Our PRD SAP database is several TB. It takes several days to perform a complete replication to DR of we start fresh. So if/when we fail over to DR and write data to it we then have to reverse replication from DR to the PRD datacenter. That is a several day process before we can consider running put of the PRD datacenter. And like most companies our DR datacenter is perhaps 60-70% of capacity of our PRD datacenter. That is a serious impact to our business.

It depends. I have a lengthy IT background and I am in the IT department with IT responsibilities. SO I am very much in tune with the goings on's and so forth. I can be involved with the day-to-day and still be an auditor. I believe this helps me be effective. I can see if the BCP was on the outside trying to implement a DR strategy how difficult that would be.

I've done similar exercises for tying a shoe and boiling an egg. What these have in common is that these processes are hardened and tried & true. IT is the exact opposite. Technologies do not stand still. This requires SOP's to be constantly updated.

Every DR exercise I am starting at square 2. Usually because at least one IT service has been added or significantly upgraded. And rarely do these services exist in a bubble. The are dependencies aplenty. These need to be rooted out and audited.

Level 13

Don't know how I missed this the first time around.  Great post.  DR is difficult to do, especially if you are the only one really invested.  In fact without buyin all the way to the top I question whether you can really pull it off.  Too often the planners assume that everyone will be available (would you really come in to work if your home had just been flattend by a tornaod/hurricane? - don't think so), that there will be no turnover, everything will proceed as planned, all the backups will be up to date and readable, etc etc.  You're also never really done with this process in a technical environment, because things keep changing.

MVP
MVP

AS a note, every disaster is different and recovery will vary...

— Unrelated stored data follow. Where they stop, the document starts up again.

import Literature.AlgebraicGeometry.HodgeTheory.CartierDivisorLineBundleHomPullback
import Literature.AlgebraicGeometry.Motives.AbelianVarietyPicZeroOfAmple
import HarnessLib

/-!
# `D^Θ_{e′ x} ∼ e^* D^Θ_x` for a pair of endomorphisms ADJOINT for the Néron–Severi form of `Θ`
# ([Lange 2023] §1.4.2 Lemma 1.4.5, §2.4.1 Prop. 2.4.2 (a), §2.4.5 Exercise (12)(d); [Mumford AV] §20 (3), §23)

Layer `Literature/AlgebraicGeometry/HodgeTheory`, namespace `Literature.AlgebraicGeometry.HodgeTheory`.  THEOREMS ONLY (no definition, no
named fact, no instance, no `sorry`).  Cell `hodgecm-mathlib` (D-0151), P6 «MOD programme», crux hLiu418 (`stmt-HodgeConjecture-24832`,
`--supports`, count-neutral), E-line `Cruxes/HLiu418/Lines/F0_P6a_PELWitnessE.lean`, organ **E6-R** «Rosati of the fibre endomorphisms at a
marked complex point» (LEAD F0P6-plan (g2) 2026-09-01T22:33:07Z; A-p04 (g23) CENSUS-E6R 28f566deafbc73d3, step (R1)): the ANALYTIC HALF of the
Rosati identity `e′ ≫ λ = λ ≫ e^∨` for the polarisation `λ = Λ(𝒪(Θ))`.  HC_CM is proved only modulo the 2 remaining named inputs
(hLiu418 24832, h413 24833) until rung 0 closes; nothing here is about HC.

THE MATHEMATICS.  Let `A` be a complex abelian variety uniformised by `φ : X = V/Φ(ℤ^ι) → A(ℂ)` (an analytification compatible with the
group laws), `Θ` a Cartier divisor on `A` with Appell–Humbert datum `p` (`⟦a_p⟧ = [𝒪(Θ)^an]`, Néron–Severi form `E = p.form`), and `e, e′`
endomorphisms of `A` with rational representations `M, M′ ∈ M_ι(ℤ)` (the torus maps `mapMatrix M`, `mapMatrix M′` cover `e`, `e′` through `φ`)
and `ℂ`-linear analytic representations `F, F′`.  If `E(F′u, w) = E(u, F w)` for all `u, w ∈ V` — `e′` is the ADJOINT of `e` for `E`, i.e.
`e′ = e†` is the Rosati dual of `e` for `φ_Θ` ([Lange2023AbelianVarietiesComplex] Prop. 2.4.2 (a): «`E(ρ_r(f)(λ), μ) = E(λ, ρ_r(f′)(μ))`»;
[MumfordAV1970] §23: «`e^L(γx, y) = e^L(x, γ′y)`») — then for every complex point `x` of `A` the Weil divisor `D^Θ_{e′x} = t_{e′x}^*Θ − Θ`
(★ `AbelianVariety.weilDiv`, the divisor of `φ_Θ(e′x)`, [MumfordAV1970] §8) is LINEARLY EQUIVALENT to the pull-back `e^*D^Θ_x` — the
divisor-level content of `φ_Θ(e′ x) = e^*(φ_Θ(x)) = ê(φ_Θ(x))`, i.e. of `φ_Θ ∘ e′ = ê ∘ φ_Θ` ([MumfordAV1970] §20 (3) «`e_n(f(x), ŷ) =
e_n(x, f̂(ŷ))`» with `φ_{f^*L} = f̂ φ_L f`).  PROOF: in `Pic(X)` the classes are `φ_L(M′ t̄)` and `(M·)^*φ_L(t̄)` for `L = [𝒪(Θ)^an]`, `φ(t̄) = x`
(★ `picClass_cartierDivisorLineBundle_weilDiv`, ★ `picClass_cartierDivisorLineBundle_pullback_hom`); they agree by ★
`ComplexTorus.Pic.phiL_mapMatrix_eq_pullback_phiL` ([Lange2023AbelianVarietiesComplex] §2.4.5 Exercise (12)(d) / Lemma 1.4.5, at `f₂ = 1_X`);
GAGA injectivity on `Pic` (★ `AbelianVariety.linEquiv_of_picClass_eq`) turns equal classes into linear equivalence.

* `phiL_toPic_mapMatrix_eq_pullback_phiL_of_form_adjoint` — the torus identity `φ_L(g t̄) = f^*(φ_L t̄)` (Exercise (12)(d) at `f₂ = 1_X`);
* `weilDiv_map_linEquiv_pullback_weilDiv_of_form_adjoint` — the head, for every `x ∈ A(ℂ)`;
* `weilDiv_map_linEquiv_pullback_weilDiv_of_form_adjoint'` — the same at `x = φ t̄`, torus-indexed.

## References
* [Lange2023AbelianVarietiesComplex] H. Lange, *Abelian Varieties over the Complex Numbers* (2023), §1.4.2 Lemma 1.4.5 (p. 44), §2.4.1
  Prop. 2.4.2 (a) (p. 114), §2.4.5 Exercise (12)(d) (p. 126), §1.3.3 Lemma 1.3.6 (p. 31).
* [MumfordAV1970] D. Mumford, *Abelian Varieties* (1970), §8 (definition of `φ_L`), §20 p. 186 property (3), §23 p. 208.
-/

set_option autoImplicit false

noncomputable section

open Set Function AlgebraicGeometry CategoryTheory
open scoped Manifold ContDiff Topology Matrix
open Literature.AlgebraicGeometry.Motives Literature.Geometry.Kaehler Literature.Geometry.Kaehler.ComplexTorus
open Literature.NumberTheory.Transcendental

namespace Literature.AlgebraicGeometry.HodgeTheory

variable {ι : Type} [Fintype ι] [DecidableEq ι] {A : AbelianVariety ℂ} {Φ : (ι → ℝ) ≃L[ℝ] (Fin A.dim → ℂ)}
  {φ : ComplexTorus Φ → ComplexPoints A.X} (hφ : IsAnalytification (Fin A.dim → ℂ) A.X A.dim φ)
  (hadd : ∀ x y, φ (x + y) = φ x * φ y)

/-- **[Lange 2023, §2.4.5 Exercise (12)(d) at `f₂ = 1_X` / Lemma 1.4.5] `φ_L(g t̄) = f^*(φ_L(t̄))` in `Pic(X)`** for torus endomorphisms
`g = mapMatrix M′`, `f = mapMatrix M` with `ℂ`-linear analytic representations `F′`, `F` ADJOINT for the form `E = p.form` of `L = ⟦a_p⟧`
(`E(F′u, w) = E(u, F w)`): through (1.13) (`X̂ ≅ Pic⁰(X)`, `f̂ = f^*` on `Pic⁰`, ★ `Pic.pullback_dualToPic`) and Lemma 1.4.5 (★ `AHData.phiL_toPic_cover`:
`φ_L(π u) = [φ_H(u)]`) both sides are the class of the antidual vector `w ↦ H(F′u, w) = H(u, F w)`.  (The identity ★
`ComplexTorus.Pic.phiL_mapMatrix_eq_pullback_phiL` of `Geometry/Kaehler/ComplexTorusPicardEndomorphismPairing`, re-derived here at `f₂ = 1_X`
from its ★ ingredients to keep this file's import cone inside the served build.)
[cite: Lange2023AbelianVarietiesComplex, §2.4.5 Exercise (12)(d) p. 126, §1.4.2 Lemma 1.4.5 p. 44, §1.4.1 (1.13) p. 43] -/
theorem phiL_toPic_mapMatrix_eq_pullback_phiL_of_form_adjoint {E : Type} [NormedAddCommGroup E] [NormedSpace ℂ E]
    [FiniteDimensional ℂ E] (Ψ : (ι → ℝ) ≃L[ℝ] E) {M M' : Matrix ι ι ℤ} {F F' : E →L[ℂ] E}
    (hF : ∀ x, Ψ ((M.map (Int.cast : ℤ → ℝ)) *ᵥ x) = F (Ψ x)) (hF' : ∀ x, Ψ ((M'.map (Int.cast : ℤ → ℝ)) *ᵥ x) = F' (Ψ x))
    (p : AHData Ψ) (hadj : ∀ u w : E, p.form ![F' u, w] = p.form ![u, F w]) (t : ComplexTorus Ψ) :
    Pic.phiL (AHData.toPic p) (mapMatrix Ψ Ψ M' t) = Pic.pullback Ψ Ψ hF (Pic.phiL (AHData.toPic p) t) := by
  rw [← cover_apply_lift t]
  generalize Ψ (ComplexTorus.lift Ψ t) = u
  rw [← cover_apply_analyticRep Ψ Ψ hF', AHData.phiL_toPic_cover, AHData.phiL_toPic_cover, Pic.pullback_dualToPic,
    ← cover_apply_analyticRep (dualPeriod Ψ) (dualPeriod Ψ) (dualPeriod_transpose_mulVec Ψ Ψ F hF)]
  congr 2
  ext w
  rw [antidualPrecomp_apply]
  simp only [phiHFun, antidualOfIm_apply, twoFormLeft_apply, hadj, map_smul]

include hadd

/-- **`D^Θ_{e′(φ t̄)} ∼ e^* D^Θ_{φ t̄}` for `E`-adjoint endomorphisms `e, e′`** (torus-indexed form).  Data: a uniformisation `φ` of `A`
compatible with the group laws, endomorphisms `e, e′ : A ⟶ A` (`e` dominant, so that `e^*` of a Cartier divisor is defined) covered through
`φ` by the torus maps of integer matrices `M, M′` (`hM`, `hM′`) with `ℂ`-linear analytic representations `F, F′` (`hF`, `hF′`), an Appell–Humbert
datum `p` of `[𝒪(Θ)^an]` (`hp`), and the ADJOINTNESS `E(F′u, w) = E(u, F w)` of the analytic representations for the Néron–Severi form
`E = p.form` ([Lange2023AbelianVarietiesComplex] Prop. 2.4.2 (a)).  Conclusion: `(t_{e′(φ t̄)}^*Θ − Θ) ∼ e^*(t_{φ t̄}^*Θ − Θ)`.
[cite: Lange2023AbelianVarietiesComplex, §2.4.5 Exercise (12)(d) p. 126, §1.4.2 Lemma 1.4.5 p. 44, §2.4.1 Prop. 2.4.2 (a) p. 114]
[cite: MumfordAV1970, §20 property (3) p. 186 and §23 p. 208] -/
theorem weilDiv_map_linEquiv_pullback_weilDiv_of_form_adjoint' (e e' : A ⟶ A) [IsDominant e.hom.hom.hom.left]
    {M M' : Matrix ι ι ℤ} {F F' : (Fin A.dim → ℂ) →L[ℂ] (Fin A.dim → ℂ)}
    (hF : ∀ x, Φ ((M.map (Int.cast : ℤ → ℝ)) *ᵥ x) = F (Φ x))
    (hF' : ∀ x, Φ ((M'.map (Int.cast : ℤ → ℝ)) *ᵥ x) = F' (Φ x))
    (hM : ∀ t, φ (mapMatrix Φ Φ M t) = AlgPoints.map e.hom.hom.hom (φ t))
    (hM' : ∀ t, φ (mapMatrix Φ Φ M' t) = AlgPoints.map e'.hom.hom.hom (φ t))
    (Θ : CartierDivisor A.X.left) (p : AHData Φ) (hp : AHData.toPic p = picClass (cartierDivisorLineBundle hφ Θ))
    (hadj : ∀ u w : Fin A.dim → ℂ, p.form ![F' u, w] = p.form ![u, F w]) (t : ComplexTorus Φ) :
    (A.weilDiv Θ (AlgPoints.map e'.hom.hom.hom (φ t))).LinEquiv
      ((A.weilDiv Θ (φ t)).pullback e.hom.hom.hom.left) := by
  refine A.linEquiv_of_picClass_eq hφ ?_
  -- the class of `D_{e′(φ t̄)}` is `φ_L(M′ t̄)`
  rw [← hM', picClass_cartierDivisorLineBundle_weilDiv A hφ hadd Θ (mapMatrix Φ Φ M' t),
    -- the class of `e^* D_{φ t̄}` is `(M·)^* φ_L(t̄)`
    picClass_cartierDivisorLineBundle_pullback_hom hφ hφ e M hF hM (A.weilDiv Θ (φ t)),
    picClass_cartierDivisorLineBundle_weilDiv A hφ hadd Θ t, ← hp]
  -- [Lange 2023] Exercise 2.4.5 (12)(d) at `f₂ = 1_X`: `φ_L(M′ t̄) = (M·)^* φ_L(t̄)`
  exact phiL_toPic_mapMatrix_eq_pullback_phiL_of_form_adjoint Φ hF hF' p hadj t

/-- **`D^Θ_{e′ x} ∼ e^* D^Θ_x` for EVERY complex point `x` of `A`, for `E`-adjoint endomorphisms `e, e′`** — the divisor-level Rosati identity
`φ_Θ(e′x) = e^*φ_Θ(x)` ([MumfordAV1970] §20 (3), §23; [Lange2023AbelianVarietiesComplex] Prop. 2.4.2 (a), Lemma 1.4.5): same data as the primed
form; `x = φ(t̄)` for `t̄ = φ⁻¹ x` since `φ` is a bijection.
[cite: Lange2023AbelianVarietiesComplex, §2.4.1 Prop. 2.4.2 (a) p. 114, §1.4.2 Lemma 1.4.5 p. 44, §2.4.5 Exercise (12)(d) p. 126]
[cite: MumfordAV1970, §20 property (3) p. 186 and §23 p. 208] -/
theorem weilDiv_map_linEquiv_pullback_weilDiv_of_form_adjoint (e e' : A ⟶ A) [IsDominant e.hom.hom.hom.left]
    {M M' : Matrix ι ι ℤ} {F F' : (Fin A.dim → ℂ) →L[ℂ] (Fin A.dim → ℂ)}
    (hF : ∀ x, Φ ((M.map (Int.cast : ℤ → ℝ)) *ᵥ x) = F (Φ x))
    (hF' : ∀ x, Φ ((M'.map (Int.cast : ℤ → ℝ)) *ᵥ x) = F' (Φ x))
    (hM : ∀ t, φ (mapMatrix Φ Φ M t) = AlgPoints.map e.hom.hom.hom (φ t))
    (hM' : ∀ t, φ (mapMatrix Φ Φ M' t) = AlgPoints.map e'.hom.hom.hom (φ t))
    (Θ : CartierDivisor A.X.left) (p : AHData Φ) (hp : AHData.toPic p = picClass (cartierDivisorLineBundle hφ Θ))
    (hadj : ∀ u w : Fin A.dim → ℂ, p.form ![F' u, w] = p.form ![u, F w]) (x : A.Points ℂ) :
    (A.weilDiv Θ (AlgPoints.map e'.hom.hom.hom x)).LinEquiv ((A.weilDiv Θ x).pullback e.hom.hom.hom.left) := by
  have hx : φ (hφ.homeomorph.symm x) = x := hφ.homeomorph.apply_symm_apply x
  rw [← hx]
  exact weilDiv_map_linEquiv_pullback_weilDiv_of_form_adjoint' hφ hadd e e' hF hF' hM hM' Θ p hp hadj _

omit hadd in
/-- **An Appell–Humbert datum of `[𝒪(Θ)^an]` exists** ([Lange2023AbelianVarietiesComplex] §1.3.2 Thm. 1.3.3: every class in `Pic(X)` is
`⟦a_{(H, χ)}⟧`; ★ `AHData.toPic_surjective`) — the `p` of the two theorems above is never an extra assumption.
[cite: Lange2023AbelianVarietiesComplex, §1.3.2 Thm. 1.3.3 p. 30] -/
theorem exists_ahData_toPic_eq_picClass_cartierDivisorLineBundle (Θ : CartierDivisor A.X.left) :
    ∃ p : AHData Φ, AHData.toPic p = picClass (cartierDivisorLineBundle hφ Θ) :=
  AHData.toPic_surjective _

end Literature.AlgebraicGeometry.HodgeTheory

end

Planning for DR needs to incorporate a variety of solutions with documentation on how to recover or at least get back up and running until the real problem can be fixed.

Change in the environment will hamper this as the DR world is behind the curve and not in sync with the real production side so they always have gotchas or unknowns to deal with.

MVP
MVP

DR and BC are difficult to pin down and the worst part is that it never is complete. It has to be a "living" document to stay current with the changes day to day.

Level 16

Several years back I worked at a company that was 300 feet off a major highway. We had a very bad wind storm with a lot of damage. Got called in to work on the generator for the data center and the police had blocked the road and wouldn't let anyone in that wasn't a resident of that city. I wasn't a resident so they wouldn't let me through. Explained I was there to work on the generator and they let me through. Most of the IT staff was turned away.

Tabletop exercises are great for exploring these scenarios. What do you do when you have job abandonment? What is the expectations? Do you have SPoF at key positions?

  Walk it through and then talk it out. Then document your findings and submit to leadership. Schedule a follow-up meeting to review. They will provide direction and determine risk.

Hence my blog title...

   Your DR strategy should not exist inside a vacuum. It should be a consideration for Change Mgmt. Every time there is a change the change is scrutinized from a DR perspective. Regular exercises keeps service owners on their toes. No one likes to fail.  They will do what they can to make sure their services meet RPO/RTO.

You are correct.See my above response as it applies. Another point to add is that you have to get everyone involved. When new technology is been added or existing tech is being modified the same question is repeatedly asked, "Will this work in DR?" This signifies adoption and ownership, which makes me eternally grateful.